汪来富风急火燎返回家中,见堂屋的门是掩着的,满以为妈妈到地里去讨猪草了。妈常提醒他,她不在时进屋要把脚放轻点,马叔叔工作忙,休息时切莫惊动他。于是,他走到门边时就放轻了脚步,轻轻推开虚掩的门,踮着脚尖进了堂屋左侧他自己的睡屋,这小屋子小得只能容下一张床和一张书桌。书桌上,昨晚妈给的两元钱静静地盯着他。汪来富也没多想,伸手取过钱,正想返回身出门去。然而,隔壁西厢房却传来隐隐约约的、怪异的哼叽声,他静心竖起耳朵一听,此时又传来一男一女的欢笑声,而且相当耳熟。出于好奇,汪来富把脸帖近板壁,找到一条缝,眯着右眼往马叔叔睡屋里一望。谁知这一望差点没把他吓得尿了尿。只见在朦胧的光线里,赤裸裸的马叔叔正紧紧地压着一个女人,边嬉闹边激烈地动作,而那个哼叽着的、同样赤裸着身子的女人正是自己的妈妈。汪来富已是十三岁的人了,完全知道这是怎么回事,况且他在与爹妈同床睡觉时,有时半夜醒来也见过爹和妈做这种事时的情景。
此时,他不知道该如何是好,唯一想到的是赶快去找到爹爹,把情况告诉爹爹,让爹爹来处理此事。然而,当他正要想出自己小睡屋时,外面响起了脚步声,他直以为是他爹回来了,他的心一阵狂跳,他知道家中要闹战争了。可是,出乎他的预料,进门来的不是他爹,而是封二毛。他是奉汪志和之命来请马彪去处理保皇派的事的。他进堂屋不见张明翠,就风风火火的直接闯进马彪的睡房,谁料竟歪打正着,一眼瞅见了这对狗男女在床上干那事。
封二毛鼻子都气歪了,他顿时怒火中烧。想不到他封二毛想了几年的婆娘,自己连一根汗毛都没碰到,而这马彪竟后来居上,抢摘了他的心肝。此时,他才不管你马彪是何许人,他一把揪住马彪的胳膊,犹如老鹰拧小鸡似的把他拧起,顺势一丢。可怜瘦弱的马彪几滚滚在了墙角,吓得缩成一团,抖个不停。封二毛看到他那狼狈样,再想起他玩弄张明翠时的情景,他真想把他跺成肉泥。他抬起大脚就要踢这霸人妻、夺人爱的酒色之徒,不料却被张明翠给喝住了。
张明翠已从惊慌失措中镇静下来,她想找衣裤穿,但衣裤已被封二毛扔到了另一个墙角边,她只好扯过被子捂住裸体,盯着封二毛说:“二毛,你不能打他,这全是我自己的事,与你无干。”

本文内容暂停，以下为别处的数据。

/-- **The minimal-class pieces are INDEPENDENT** when the Lefschetz pieces are: a common multiple `C = ∏_t (t!·d₁⋯d_t)` carries `M_s` into `N_s`, so an
element of `M_s ∩ Σ_{t ≠ s} M_t` is killed by `C` (independence of the `N`), hence is `0` (`Hᵏ(X, ℤ)` is torsion free).
[cite: Lange2023AbelianVarietiesComplex, §5.4.1 Thm. 5.4.2 and (5.22) (PDF p. 275); §7.3.2 (3)] [cite: VoisinHodgeI2002, §6.2.3 Prop. 6.22, Rem. 6.27 (PDF p. 126)] -/
theorem IsPolarizationType.iSupIndep_minimalClassPieces_of_iSupIndep (hd : IsPolarizationType Φ η d) (hη : IsRiemannForm Φ η) (hp : p ≤ j + 2)
    (N M : Fin (p + 1) → Submodule ℤ ↥(integralForms Φ k))
    (hM : ∀ (s : Fin (p + 1)) (u : ↥(integralForms Φ k)), u ∈ M s ↔
      ((s : ℕ).factorial * ∏ i : Fin s, d (Fin.castLE ((Nat.le_of_lt_succ s.isLt).trans hp) i)) • u ∈ N s)
    (hind : iSupIndep N) : iSupIndep M := by
  -- a common multiple of the contents
  set C : ℕ := ∏ t : Fin (p + 1), ((t : ℕ).factorial * ∏ i : Fin t, d (Fin.castLE ((Nat.le_of_lt_succ t.isLt).trans hp) i)) with hC
  have hC0 : 0 < C := Finset.prod_pos fun t _ ↦ Nat.mul_pos (Nat.factorial_pos _) (Finset.prod_pos fun i _ ↦ hd.pos hη _)
  have hCN : ∀ t, ∀ x ∈ M t, C • x ∈ N t := fun t x hx ↦ by
    obtain ⟨r, hr⟩ : ((t : ℕ).factorial * ∏ i : Fin t, d (Fin.castLE ((Nat.le_of_lt_succ t.isLt).trans hp) i)) ∣ C :=
      Finset.dvd_prod_of_mem _ (Finset.mem_univ t)
    rw [hr, mul_comm, mul_nsmul']
    exact nsmul_mem ((hM t x).1 hx) r
  rw [iSupIndep_def]
  intro s
  rw [Submodule.disjoint_def]
  intro u hu hu'
  have h1 : C • u ∈ N s := hCN s u hu
  have h2 : C • u ∈ ⨆ (t) (_ : t ≠ s), N t := by
    refine Submodule.iSup_induction (fun t ↦ ⨆ (_ : t ≠ s), M t) (motive := fun x ↦ C • x ∈ ⨆ (t) (_ : t ≠ s), N t) hu' ?_ ?_ ?_
    · intro t x hx
      by_cases hts : t ≠ s
      · rw [iSup_pos hts] at hx
        refine Submodule.mem_iSup_of_mem t ?_
        rw [iSup_pos hts]
        exact hCN t x hx
      · rw [iSup_neg hts, Submodule.mem_bot] at hx
        rw [hx, smul_zero]
        exact Submodule.zero_mem _
    · rw [smul_zero]
      exact Submodule.zero_mem _
    · intro x y hx hy
      rw [smul_add]
      exact Submodule.add_mem _ hx hy
  have h0 : C • u = 0 := (Submodule.disjoint_def.1 (iSupIndep_def.1 hind s)) _ h1 h2
  have h' := congrArg (fun z : ↥(integralForms Φ k) ↦ (z : E [⋀^Fin k]→L[ℝ] ℂ)) h0
  simp only [AddSubmonoidClass.coe_nsmul, ZeroMemClass.coe_zero] at h'
  rw [← Nat.cast_smul_eq_nsmul ℂ, smul_eq_zero] at h'
  exact Subtype.ext (h'.resolve_left (by exact_mod_cast hC0.ne'))

/-- **`rk M_s = rk N_s`**: `N_s ⊆ M_s` and `u ↦ (s!·d₁⋯d_s)·u` embeds `M_s` into `N_s`. [cite: Lange2023AbelianVarietiesComplex, §5.4.1 (5.22)–(5.23) (PDF p. 275); §7.3.2 (3)] -/
theorem IsPolarizationType.finrank_minimalClassPiece_eq (hd : IsPolarizationType Φ η d) (hη : IsRiemannForm Φ η) (hp : p ≤ j + 2)
    (N M : Fin (p + 1) → Submodule ℤ ↥(integralForms Φ k))
    (hM : ∀ (s : Fin (p + 1)) (u : ↥(integralForms Φ k)), u ∈ M s ↔
      ((s : ℕ).factorial * ∏ i : Fin s, d (Fin.castLE ((Nat.le_of_lt_succ s.isLt).trans hp) i)) • u ∈ N s) (s : Fin (p + 1)) :
    finrank ℤ ↥(M s) = finrank ℤ ↥(N s) := by
  classical
  letI : LinearOrder ι := LinearOrder.lift' (Fintype.equivFin ι) (Fintype.equivFin ι).injective
  haveI : Module.Finite ℤ ↥(integralForms Φ k) := Module.Finite.of_basis (intLatMonomialBasis Φ k)
  set c : ℕ := (s : ℕ).factorial * ∏ i : Fin s, d (Fin.castLE ((Nat.le_of_lt_succ s.isLt).trans hp) i) with hc
  have hc0 : (c : ℂ) ≠ 0 := by
    exact_mod_cast (Nat.mul_pos (Nat.factorial_pos _) (Finset.prod_pos fun i _ ↦ hd.pos hη _)).ne'
  refine le_antisymm ?_ (Submodule.finrank_mono (lefschetzPiece_le_minimalClassPiece hp N M hM s))
  -- `u ↦ c • u : M_s → N_s` is injective
  let f : ↥(M s) →ₗ[ℤ] ↥(N s) := LinearMap.codRestrict (N s) ((c : ℤ) • (M s).subtype) fun u ↦ by
    rw [LinearMap.smul_apply, Submodule.subtype_apply, natCast_zsmul]
    exact (hM s _).1 u.2
  have hf : Injective f := fun x y hxy ↦ by
    have h' := congrArg (fun w : ↥(N s) ↦ ((w : ↥(integralForms Φ k)) : E [⋀^Fin k]→L[ℝ] ℂ)) hxy
    simp only [f, LinearMap.codRestrict_apply, LinearMap.smul_apply, Submodule.subtype_apply, natCast_zsmul, AddSubmonoidClass.coe_nsmul] at h'
    rw [← Nat.cast_smul_eq_nsmul ℂ, ← Nat.cast_smul_eq_nsmul ℂ] at h'
    exact Subtype.ext (Subtype.ext (smul_right_injective (E [⋀^Fin k]→L[ℝ] ℂ) hc0 h'))
  exact LinearMap.finrank_le_finrank_of_injective hf

/-- **`rk M_s = ρ_pr^{(p−s)}`** (`k = p + p ≤ g`): the minimal-class piece has the rank of the primitive Hodge lattice `Hdg^{p−s}(X, ℤ) ∩ P^{2(p−s)}` (g47-#4).
[cite: Lange2023AbelianVarietiesComplex, §7.3.2 (1), (3); §5.4.1 (5.22) (PDF p. 275)] -/
theorem IsPolarizationType.finrank_minimalClassPiece_eq_finrank_primitive (hd : IsPolarizationType Φ η d) (hη : IsRiemannForm Φ η) (hp : p ≤ j + 2)
    (hpk : p + p = k) (hk : k ≤ j + 2) (N : Fin (p + 1) → Submodule ℤ ↥(integralForms Φ k))
    (hN : ∀ (s : Fin (p + 1)) (u : ↥(integralForms Φ k)), u ∈ N s ↔
      ∃ (m i : ℕ) (_ : i + i = m) (h : 2 * (s : ℕ) + m = k) (y : E [⋀^Fin m]→L[ℝ] ℂ),
        y ∈ integralHodgeClassesIn Φ m i ∧ y ∈ primitiveForms η m ∧ (u : E [⋀^Fin k]→L[ℝ] ℂ) = lefschetzPow η (s : ℕ) h y)
    (M : Fin (p + 1) → Submodule ℤ ↥(integralForms Φ k))
    (hM : ∀ (s : Fin (p + 1)) (u : ↥(integralForms Φ k)), u ∈ M s ↔
      ((s : ℕ).factorial * ∏ i : Fin s, d (Fin.castLE ((Nat.le_of_lt_succ s.isLt).trans hp) i)) • u ∈ N s) (s : Fin (p + 1)) :
    finrank ℤ ↥(M s) =
      finrank ℤ ↥(integralHodgeClassesIn Φ (2 * (p - (s : ℕ))) (p - (s : ℕ)) ⊓ (primitiveForms η (2 * (p - (s : ℕ)))).toAddSubgroup) := by
  rw [hd.finrank_minimalClassPiece_eq hη hp N M hM s, hd.finrank_lefschetzPiece_eq_of_family hη hpk hk N hN s]

end Pieces

/-! ## §2 The factorisation `I_p = I'_p · ∏_s (s!·d₁⋯d_s)^{ρ_pr^{(p−s)}}` -/

section Factorisation

variable {ι : Type*} [Fintype ι] [DecidableEq ι] {E : Type*} [NormedAddCommGroup E] [NormedSpace ℂ E]
  {Φ : (ι → ℝ) ≃L[ℝ] E} {j k p : ℕ} {η : E [⋀^Fin 2]→L[ℝ] ℝ} {d : Fin (j + 2) → ℕ}

/-- **`[⊕_s M_s : ⊕_s N_s] = ∏_s (s!·d₁⋯d_s)^{rk M_s}`**: the minimal-class decomposition contains the Lefschetz decomposition with index the product of the
`[M_s : (s!·d₁⋯d_s)·M_s] = (s!·d₁⋯d_s)^{rk M_s}` (§0: the `M_s` are independent, `N_s = (s!·d₁⋯d_s)·M_s`, `M_s` free with a finite basis).
[cite: Lange2023AbelianVarietiesComplex, §5.4.1 Thm. 5.4.2 and (5.22)–(5.23) (PDF p. 275); §2.5.3 Thm. 2.5.16 (PDF p. 135)] [cite: Huybrechts2016K3, Ch. 14 §0.1, §0.2] [cite: Kaplansky1954, §7 Thm. 5 (PDF p. 18)] -/
theorem IsPolarizationType.relIndex_iSup_lefschetzPieces_iSup_minimalClassPieces (hd : IsPolarizationType Φ η d) (hη : IsRiemannForm Φ η)
    (hp : p ≤ j + 2) (N : Fin (p + 1) → Submodule ℤ ↥(integralForms Φ k))
    (hN : ∀ (s : Fin (p + 1)) (u : ↥(integralForms Φ k)), u ∈ N s ↔
      ∃ (m i : ℕ) (_ : i + i = m) (h : 2 * (s : ℕ) + m = k) (y : E [⋀^Fin m]→L[ℝ] ℂ),
        y ∈ integralHodgeClassesIn Φ m i ∧ y ∈ primitiveForms η m ∧ (u : E [⋀^Fin k]→L[ℝ] ℂ) = lefschetzPow η (s : ℕ) h y)
    (M : Fin (p + 1) → Submodule ℤ ↥(integralForms Φ k))
    (hM : ∀ (s : Fin (p + 1)) (u : ↥(integralForms Φ k)), u ∈ M s ↔
      ((s : ℕ).factorial * ∏ i : Fin s, d (Fin.castLE ((Nat.le_of_lt_succ s.isLt).trans hp) i)) • u ∈ N s)
    (hind : iSupIndep N) :
    (⨆ s, N s).toAddSubgroup.relIndex (⨆ s, M s).toAddSubgroup =
      ∏ s : Fin (p + 1), ((s : ℕ).factorial * ∏ i : Fin s, d (Fin.castLE ((Nat.le_of_lt_succ s.isLt).trans hp) i)) ^ finrank ℤ ↥(M s) := by
  classical
  letI : LinearOrder ι := LinearOrder.lift' (Fintype.equivFin ι) (Fintype.equivFin ι).injective
  rw [relIndex_iSup_eq_prod_of_iSupIndep M N (hd.iSupIndep_minimalClassPieces_of_iSupIndep hη hp N M hM hind)
    (lefschetzPiece_le_minimalClassPiece hp N M hM)]
  refine Finset.prod_congr rfl fun s _ ↦ ?_
  obtain ⟨r, b⟩ := Submodule.basisOfPid (intLatMonomialBasis Φ k) (M s)
  rw [← hd.map_nsmul_minimalClassPiece_eq hp N hN M hM s, relIndex_map_nsmul_eq_pow_card (M s) b]
  congr 1
  exact (finrank_eq_card_basis b).symm

omit [Fintype ι] [DecidableEq ι] in
/-- The index of a pull-back along `Hdgᵖ(X, ℤ) ↪ Hᵏ(X, ℤ)` (the currency of g47-#4) is a relative index: for sublattices `S ⊆ S⁺` of `Hᵏ(X, ℤ)` with `S⁺ ⊆ Hdgᵖ(X, ℤ)`,
`[Hdgᵖ(X, ℤ) : S] = [S⁺ : S] · [Hdgᵖ(X, ℤ) : S⁺]`. [cite: Huybrechts2016K3, Ch. 14 §0.1] -/
theorem index_comap_inclusion_eq_relIndex_mul (S S' : Submodule ℤ ↥(integralForms Φ k)) (hle : S ≤ S')
    (hS' : S' ≤ AddSubgroup.toIntSubmodule ((integralHodgeClassesIn Φ k p).addSubgroupOf (integralForms Φ k))) :
    (S.comap (AddSubgroup.inclusion (integralHodgeClassesIn_le_integralForms Φ k p)).toIntLinearMap).toAddSubgroup.index =
      S.toAddSubgroup.relIndex S'.toAddSubgroup *
        (S'.comap (AddSubgroup.inclusion (integralHodgeClassesIn_le_integralForms Φ k p)).toIntLinearMap).toAddSubgroup.index := by
  have hcomap : ∀ X : Submodule ℤ ↥(integralForms Φ k),
      (X.comap (AddSubgroup.inclusion (integralHodgeClassesIn_le_integralForms Φ k p)).toIntLinearMap).toAddSubgroup =
        X.toAddSubgroup.comap (AddSubgroup.inclusion (integralHodgeClassesIn_le_integralForms Φ k p)) := fun X ↦ AddSubgroup.ext fun _ ↦ Iff.rfl
  have hle' : (S.comap (AddSubgroup.inclusion (integralHodgeClassesIn_le_integralForms Φ k p)).toIntLinearMap).toAddSubgroup ≤
      (S'.comap (AddSubgroup.inclusion (integralHodgeClassesIn_le_integralForms Φ k p)).toIntLinearMap).toAddSubgroup :=
    fun x hx ↦ hle hx
  rw [← AddSubgroup.relIndex_mul_index hle', hcomap S, hcomap S', AddSubgroup.relIndex_comap, AddSubgroup.map_comap_eq]
  congr 2
  refine inf_eq_right.2 fun x hx ↦ ?_
  exact ⟨⟨(x : E [⋀^Fin k]→L[ℝ] ℂ), AddSubgroup.mem_addSubgroupOf.1 (hS' hx)⟩, Subtype.ext rfl⟩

换了别人,或许不敢动马彪一根汗毛,但封二毛本来就是天不怕、地不怕、天皇老子都不怕的人,他可怕他一个马彪。他之所以要来为汪志和效犬马之力,完全是为了张明翠而来的,在他的心目中,他早已把张明翠视若心肝,他能善罢干休?他不但不听张明翠的苦苦相求,还一直把个马彪打得屁滚尿流。可怜昔日威风八面的马彪,此时只落得个哭爹喊妈,跪地求饶的下场。
张明翠此时也预感到事态的严重性了。在夜郎村,打死奸夫淫妇是件大快人心的事,谁打谁是英雄,打不死的也要挂着破鞋拉去游街,让你身败名裂,永世再难做人。她越想越后怕,根本顾不得什么叫羞耻了,她急忙光着身子连爬带滚到了封二毛脚下,伸出白嫩的双手紧紧抱住封二毛的毛脚,一把鼻涕一把泪的乞求道:“好兄弟,千错万错,都是做姐的一时糊涂,才做下这件错事,求你发发善心,饶了我们这次吧!若以后再错,就让天打五雷轰。”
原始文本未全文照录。